James Colcleugh (JC) was the founder of Selkirk.  Literally, he put Selkirk on the map. In many ways, his cousin, Frederick William (FW), kept it there. Where James was a dynamo filled with energy, FW was more cautious and thoughtful.

FW became the stabilizer for a town with raucous beginnings, a perilous birth and a dreadful adolescence.  He put down the roots that maintained the community and guided it through a difficult future.

In 1872, the very secret transcontinental railway map had the “crossing” of the Red River labelled as “Selkirk”, but not defined as to which side of the river or where exactly.

Selkirk was a name chosen at central office (perhaps by Sanford Fleming or an underling) Selkirk had been used as the name for a steamboat and for the electoral riding in which upper Fort Garry and Winnipeg were located in the first federal elections, but the name hadn’t been used for a town. Someone in Montreal or Toronto thought recognition of the Scottish Lord was long overdue in the new province of Manitoba.

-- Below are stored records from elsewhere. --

import Mathlib.RingTheory.MvPolynomial.WeightedHomogeneous
import Mathlib.Algebra.MvPolynomial.Division
import Mathlib.Tactic
import Literature.AlgebraicGeometry.Resolution.WeightedMonomialIdeals
import HarnessLib

/-!
# Weighted quasi-regularity of a permutable regular family

Topic: `Literature/AlgebraicGeometry/Resolution`. Continuation of `WeightedMonomialIdeals.lean`
(same local notation `J[S, m] = (u^β : supp β ⊆ S, Σ wᵢ βᵢ ≥ m)`). PROVED:

* `coeff_mem_span_of_isWeightedHomogeneous` — **weighted quasi-regularity**: if the `uᵢ`, `i ∈ S`,
  form a permutable regular family with positive weights and a `w`-homogeneous polynomial `P` of
  weight `n` in the variables of `S` has `P(u) ∈ J[S, n + 1]`, then every coefficient of `P` lies in
  `(uᵢ : i ∈ S)`. Equivalently the graded ring `⊕ₙ J[S, n]/J[S, n+1]` of the weighted filtration is
  the weighted polynomial ring over `A/(uᵢ : i ∈ S)` — for all weights `1` this is Rees' theorem
  "a regular sequence is quasi-regular" (Matsumura, Thm. 16.2 (i); tree: `QuasiRegularSequences.lean`),
  and in general it is what identifies the exceptional fibre ring `A[t⁻¹, uᵢ t^{wᵢ}]/(t⁻¹)` of
  Włodarczyk's full cobordant blow-up with a polynomial ring over the centre (arXiv:2203.03090,
  §2.3.9, §4.1 "weighted normal bundle").

Proof: induction on the weight `n` and on the set of variables, splitting `P = Xᵢ Q + P₀` and using
the colon lemmas of `WeightedMonomialIdeals.lean`.

## Sources

* H. Matsumura, *Commutative Ring Theory*, CUP 1986, Thm. 16.2. [Matsumura1987]
* J. Włodarczyk, arXiv:2203.03090, §2.3.9 and §4.1. [Wlodarczyk2022]
-/

noncomputable section

open MvPolynomial

namespace Literature.AlgebraicGeometry.Resolution

universe u v

variable {A : Type u} [CommRing A] {ι : Type v} (u : ι → A) (w : ι → ℕ)

/-- The weighted monomial ideal `J[S, m] = (u^β : supp β ⊆ S, Σ wᵢ βᵢ ≥ m)` of the sub-family of
`u` indexed by `S` (local notation, as in `WeightedMonomialIdeals.lean`). -/
local notation3 "J[" S ", " m "]" => Ideal.span {x : A | ∃ β : ι →₀ ℕ, (↑β.support : Set ι) ⊆ S ∧
  m ≤ Finsupp.weight w β ∧ β.prod (fun i e => u i ^ e) = x}

/-! ## Weighted quasi-regularity -/

/-- `J[S, a] · J[S, b] ⊆ J[S, a + b]`. [folklore] -/
theorem weightedSpan_mul_le (S : Set ι) (a b : ℕ) : J[S, a] * J[S, b] ≤ J[S, a + b] := by
  rw [Ideal.span_mul_span']
  refine Ideal.span_mono ?_
  classical
  rintro _ ⟨x, ⟨α, hαS, hα, rfl⟩, y, ⟨β, hβS, hβ, rfl⟩, rfl⟩
  refine ⟨α + β, ?_, ?_, ?_⟩
  · intro i hi
    rcases Finset.mem_union.mp (Finsupp.support_add hi) with h | h
    · exact hαS h
    · exact hβS h
  · rw [map_add]; omega
  · exact prod_pow_add u α β

/-- With positive weights, `(uᵢ : i ∈ S) ⊆ J[S, 1]`. [folklore] -/
theorem span_le_weightedSpan_one {S : Set ι} (hw : ∀ i ∈ S, 0 < w i) :
    Ideal.span (u '' S) ≤ J[S, 1] := by
  refine Ideal.span_le.mpr ?_
  rintro _ ⟨i, hi, rfl⟩
  have e : u i = (Finsupp.single i 1).prod (fun i e => u i ^ e) := by
    rw [Finsupp.prod_single_index (h := fun i e => u i ^ e) (pow_zero _), pow_one]
  rw [SetLike.mem_coe, e]
  refine prod_mem_weightedSpan u w ?_ ?_
  · intro j hj
    classical
    rw [Finset.mem_coe, Finsupp.support_single _ one_ne_zero, Finset.mem_singleton] at hj
    rw [hj]; exact hi
  · rw [Finsupp.weight_single, smul_eq_mul, one_mul]
    exact hw i hi

/-- A `w`-homogeneous polynomial of weight `n` whose monomials are supported in `T` evaluates at
`u` into `J[T, n]`. [folklore] -/
theorem eval_mem_weightedSpan {T : Set ι} {n : ℕ} {P : MvPolynomial ι A}
    (hP : P.IsWeightedHomogeneous w n) (hT : ∀ β, P.coeff β ≠ 0 → (↑β.support : Set ι) ⊆ T) :
    MvPolynomial.eval u P ∈ J[T, n] := by
  rw [P.as_sum, map_sum]
  refine Ideal.sum_mem _ fun β hβ => ?_
  rw [MvPolynomial.eval_monomial]
  refine Ideal.mul_mem_left _ _ (prod_mem_weightedSpan u w (hT β (mem_support_iff.mp hβ)) ?_)
  exact (hP (mem_support_iff.mp hβ)).ge

/-- **Weighted quasi-regularity of a permutable regular family.** Let `S` be a finite set of
indices with positive weights such that the `uᵢ`, `i ∈ S`, form a permutable regular family (each
`uᵢ` is a non-zero-divisor modulo `(u_t : t ∈ T)` for every `T ⊆ S ∖ {i}`). If a `w`-homogeneous
polynomial `P` of weight `n` in the variables of `S` satisfies `P(u) ∈ J[S, n + 1]`, then all the
coefficients of `P` lie in `(uᵢ : i ∈ S)`. Equivalently: the associated graded ring
`⊕ₙ J[S, n] / J[S, n + 1]` of the weighted filtration is the weighted polynomial ring
`(A / (uᵢ : i ∈ S))[Xᵢ : i ∈ S]`. For all weights `1` this is Rees' theorem "regular ⇒ quasi-regular"
(Matsumura, Thm. 16.2 (i)); the weighted case is the algebra behind the regularity of Włodarczyk's
cobordant blow-up at a regular weighted centre (arXiv:2203.03090, §2.3.9). [folklore] -/
theorem coeff_mem_span_of_isWeightedHomogeneous (S : Finset ι) (hw : ∀ i ∈ S, 0 < w i)
    (hperm : ∀ i ∈ S, ∀ T : Set ι, T ⊆ ↑S → i ∉ T → ∀ y : A,
      u i * y ∈ Ideal.span (u '' T) → y ∈ Ideal.span (u '' T))
    {n : ℕ} {P : MvPolynomial ι A} (hP : P.IsWeightedHomogeneous w n)
    (hvars : ∀ β, P.coeff β ≠ 0 → (↑β.support : Set ι) ⊆ ↑S)
    (heval : MvPolynomial.eval u P ∈ J[↑S, n + 1]) (β : ι →₀ ℕ) :
    P.coeff β ∈ Ideal.span (u '' ↑S) := by
  classical
  -- the colon lemma (C) with `K = ⊥`, for subsets of `S`
  have hC : ∀ (S₀ : Finset ι), S₀ ⊆ S → ∀ x : A, (∀ T : Set ι, T ⊆ ↑S₀ → ∀ y : A,
      x * y ∈ Ideal.span (u '' T) → y ∈ Ideal.span (u '' T)) →
      ∀ (m : ℕ) (y : A), x * y ∈ J[↑S₀, m] → y ∈ J[↑S₀, m] := by
    intro S₀ hS₀ x hx m y hy
    have key := (colon_weightedSpan_aux u w S₀ ⊥ (fun i hi => hw i (hS₀ hi))
      (fun i hi T hT hiT z hz => by
        rw [bot_sup_eq] at hz ⊢
        exact hperm i (hS₀ hi) T (hT.trans (Finset.coe_subset.mpr hS₀)) hiT z hz)).1 x
      (fun T hT z hz => by
        rw [bot_sup_eq] at hz ⊢
        exact hx T hT z hz) m y
    rw [bot_sup_eq] at key
    exact key hy
  -- main statement, by strong induction on the weight and induction on the set of variables
  suffices key : ∀ n, ∀ S' : Finset ι, S' ⊆ S → ∀ P : MvPolynomial ι A,
      P.IsWeightedHomogeneous w n → (∀ β, P.coeff β ≠ 0 → (↑β.support : Set ι) ⊆ ↑S') →
      MvPolynomial.eval u P ∈ J[↑S, n + 1] → ∀ β, P.coeff β ∈ Ideal.span (u '' ↑S) from
    key n S le_rfl P hP hvars heval β
  intro n
  induction n using Nat.strong_induction_on with
  | _ n ihn =>
    intro S'
    induction S' using Finset.induction_on with
    | empty =>
      -- no variables: `P` is a constant of weight `n`
      intro _ P hP hvars heval β
      by_cases hβ : P.coeff β = 0
      · rw [hβ]; exact Ideal.zero_mem _
      have hβ0 : β = 0 := by
        have := hvars β hβ
        rw [Finset.coe_empty, Set.subset_empty_iff, Finset.coe_eq_empty, Finsupp.support_eq_empty] at this
        exact this
      subst hβ0
      have hn : n = 0 := by
        have := hP hβ
        simpa using this.symm
      subst hn
      -- `P = C (coeff 0 P)` and `P(u) = coeff 0 P ∈ J[S, 1] ⊆ (u)`
      have hPC : P = MvPolynomial.C (P.coeff 0) := by
        ext γ
        rw [MvPolynomial.coeff_C]
        split_ifs with h
        · rw [← h]
        · by_contra hγ
          have := hvars γ hγ
          rw [Finset.coe_empty, Set.subset_empty_iff, Finset.coe_eq_empty, Finsupp.support_eq_empty] at this
          exact h this.symm
      rw [hPC, MvPolynomial.eval_C] at heval
      exact weightedSpan_le_span u w _ le_rfl heval
    | insert i S'' hiS'' ihS =>
      intro hS' P hP hvars heval β
      have hiS : i ∈ S := hS' (Finset.mem_insert_self i S'')
      have hS''S : S'' ⊆ S := fun j hj => hS' (Finset.mem_insert_of_mem hj)
      -- split `P = Xᵢ Q + P₀`
      set Q := P.divMonomial (Finsupp.single i 1) with hQdef
      set P₀ := P.modMonomial (Finsupp.single i 1) with hP₀def
      have hsplit : MvPolynomial.X i * Q + P₀ = P := P.divMonomial_add_modMonomial_single i
      have hcQ : ∀ γ, Q.coeff γ = P.coeff (Finsupp.single i 1 + γ) := fun γ =>
        MvPolynomial.coeff_divMonomial _ _ _
      have hcP₀ : ∀ γ, P₀.coeff γ = if γ i = 0 then P.coeff γ else 0 := by
        intro γ
        split_ifs with h
        · exact MvPolynomial.coeff_modMonomial_of_not_le _ (by
            rw [Finsupp.single_le_iff]; omega)
        · exact MvPolynomial.coeff_modMonomial_of_le _ (by
            rw [Finsupp.single_le_iff]; omega)
      -- `P₀` is homogeneous of weight `n` in the variables `S''`
      have hP₀ : P₀.IsWeightedHomogeneous w n := by
        intro γ hγ
        rw [hcP₀] at hγ
        split_ifs at hγ with h
        · exact hP hγ
        · exact absurd rfl hγ
      have hvars₀ : ∀ γ, P₀.coeff γ ≠ 0 → (↑γ.support : Set ι) ⊆ ↑S'' := by
        intro γ hγ
        rw [hcP₀] at hγ
        split_ifs at hγ with h
        · intro j hj
          have hj' := hvars γ hγ hj
          rw [Finset.coe_insert, Set.mem_insert_iff] at hj'
          rcases hj' with rfl | hj'
          · exact absurd h (Finsupp.mem_support_iff.mp hj)
          · exact hj'
        · exact absurd rfl hγ
      -- `Q` is homogeneous of weight `n - wᵢ` in the variables `insert i S''`, and `wᵢ ≤ n` if `Q ≠ 0`
      have hQw : ∀ γ, Q.coeff γ ≠ 0 → Finsupp.weight w γ + w i = n := by
        intro γ hγ
        rw [hcQ] at hγ
        have := hP hγ
        rw [map_add, Finsupp.weight_single, smul_eq_mul, one_mul] at this
        omega
      have hQ : Q.IsWeightedHomogeneous w (n - w i) := by
        intro γ hγ
        have := hQw γ hγ
        omega
      have hvarsQ : ∀ γ, Q.coeff γ ≠ 0 → (↑γ.support : Set ι) ⊆ ↑(insert i S'') := by
        intro γ hγ j hj
        rw [hcQ] at hγ
        refine hvars _ hγ ?_
        exact Finsupp.support_mono le_add_self hj
      -- evaluation: `uᵢ Q(u) + P₀(u) ∈ J[S, n+1] = uᵢ J[S, n+1-wᵢ] + J[S ∖ i, n+1]`
      have hev : u i * MvPolynomial.eval u Q + MvPolynomial.eval u P₀ ∈ J[↑S, n + 1] := by
        rw [← hsplit, map_add, map_mul, MvPolynomial.eval_X] at heval
        exact heval
      have hP₀ev : MvPolynomial.eval u P₀ ∈ J[↑S \ {i}, n] :=
        eval_mem_weightedSpan u w hP₀ (fun γ hγ => (hvars₀ γ hγ).trans (by
          rw [Set.subset_sdiff, Set.disjoint_singleton_right]
          exact ⟨Finset.coe_subset.mpr hS''S, by exact_mod_cast hiS''⟩))
      rw [weightedSpan_eq_sup u w (Finset.mem_coe.mpr hiS)] at hev
      obtain ⟨a, ha, q, hq, haq⟩ := Submodule.mem_sup.mp hev
      obtain ⟨j, hj, rfl⟩ := Ideal.mem_span_singleton_mul.mp ha
      have h1 : u i * (MvPolynomial.eval u Q - j) ∈ J[↑(S.erase i), n] := by
        have e : u i * (MvPolynomial.eval u Q - j) = q - MvPolynomial.eval u P₀ := by
          linear_combination -haq
        rw [e, Finset.coe_erase]
        exact Ideal.sub_mem _ (weightedSpan_antitone u w _ (Nat.le_succ n) hq) hP₀ev
      have h2 : MvPolynomial.eval u Q - j ∈ J[↑(S.erase i), n] := by
        refine hC (S.erase i) (Finset.erase_subset i S) (u i) ?_ n _ h1
        intro T hT z hz
        refine hperm i hiS T (hT.trans ?_) ?_ z hz
        · rw [Finset.coe_erase]; exact Set.sdiff_subset
        · intro hiT
          have := hT hiT
          rw [Finset.coe_erase] at this
          exact this.2 rfl
      -- coefficients of `Q` lie in `(u)`, by induction on the weight
      have hQcoeff : ∀ γ, Q.coeff γ ∈ Ideal.span (u '' ↑S) := by
        intro γ
        by_cases hQ0 : Q.coeff γ = 0
        · rw [hQ0]; exact Ideal.zero_mem _
        have hwin : w i ≤ n := by have := hQw γ hQ0; omega
        have hQev : MvPolynomial.eval u Q ∈ J[↑S, (n - w i) + 1] := by
          have e : MvPolynomial.eval u Q = (MvPolynomial.eval u Q - j) + j := by ring
          rw [e]
          refine Ideal.add_mem _ ?_ ?_
          · refine (show J[↑(S.erase i), n] ≤ J[↑S, n - w i + 1] from ?_) h2
            rw [Finset.coe_erase]
            refine (weightedSpan_mono u w Set.sdiff_subset n).trans (weightedSpan_antitone u w _ ?_)
            have := hw i hiS
            omega
          · refine (weightedSpan_antitone u w _ ?_) hj
            omega
        exact ihn (n - w i) (by have := hw i hiS; omega) (insert i S'') hS' Q hQ hvarsQ hQev γ
      -- hence `uᵢ Q(u) ∈ J[S, n+1]` and `P₀(u) ∈ J[S, n+1]`
      have hQev1 : u i * MvPolynomial.eval u Q ∈ J[↑S, n + 1] := by
        rw [Q.as_sum, map_sum, Finset.mul_sum]
        refine Ideal.sum_mem _ fun γ hγ => ?_
        rw [MvPolynomial.eval_monomial, mul_left_comm]
        have hw1 : u i * γ.prod (fun i e => u i ^ e) ∈ J[↑S, n] := by
          have e : u i * γ.prod (fun i e => u i ^ e) = (γ + Finsupp.single i 1).prod (fun i e => u i ^ e) := by
            rw [prod_pow_add, Finsupp.prod_single_index (h := fun i e => u i ^ e) (pow_zero _), pow_one,
              mul_comm]
          rw [e]
          refine prod_mem_weightedSpan u w ?_ ?_
          · intro j hj'
            rcases Finset.mem_union.mp (Finsupp.support_add hj') with h | h
            · exact hS' (hvarsQ γ (mem_support_iff.mp hγ) h)
            · rw [Finsupp.support_single _ one_ne_zero, Finset.mem_singleton] at h
              rw [h]; exact hiS
          · rw [map_add, Finsupp.weight_single, smul_eq_mul, one_mul]
            have := hQw γ (mem_support_iff.mp hγ)
            omega
        have : Q.coeff γ * (u i * γ.prod (fun i e => u i ^ e)) ∈ J[↑S, 1] * J[↑S, n] :=
          Ideal.mul_mem_mul (span_le_weightedSpan_one u w (fun j hj => hw j hj) (hQcoeff γ)) hw1
        rw [add_comm n 1]
        exact weightedSpan_mul_le u w _ 1 n this
      have hP₀ev1 : MvPolynomial.eval u P₀ ∈ J[↑S, n + 1] := by
        have e : MvPolynomial.eval u P₀ = (u i * MvPolynomial.eval u Q + MvPolynomial.eval u P₀) -
            u i * MvPolynomial.eval u Q := by ring
        rw [e]
        refine Ideal.sub_mem _ ?_ hQev1
        rw [weightedSpan_eq_sup u w (Finset.mem_coe.mpr hiS), ← haq]
        exact Submodule.add_mem_sup (Ideal.mul_mem_mul (Ideal.mem_span_singleton_self _) hj) hq
      have hP₀coeff : ∀ γ, P₀.coeff γ ∈ Ideal.span (u '' ↑S) :=
        ihS hS''S P₀ hP₀ hvars₀ hP₀ev1
      -- reassemble the coefficient of `P = Xᵢ Q + P₀`
      rw [← hsplit, MvPolynomial.coeff_add, MvPolynomial.coeff_X_mul']
      refine Ideal.add_mem _ ?_ (hP₀coeff β)
      split_ifs
      · exact hQcoeff _
      · exact Ideal.zero_mem _

end Literature.AlgebraicGeometry.Resolution

end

Like so many other points regularly spaced along the proposed railroad route, Selkirk was given a name because it would be a watering and fueling site for the mighty steam engines. The “iron horses” that would pull trainloads of immigrants and goods needed water and wood or coal every few miles. Selkirk’s location was determined as much by the limitations of the steam technology as by its geographical advantages. As engines improved and changed over to diesel, the need for the ” whistle stop” sites declined and villages and towns dried up and blew away!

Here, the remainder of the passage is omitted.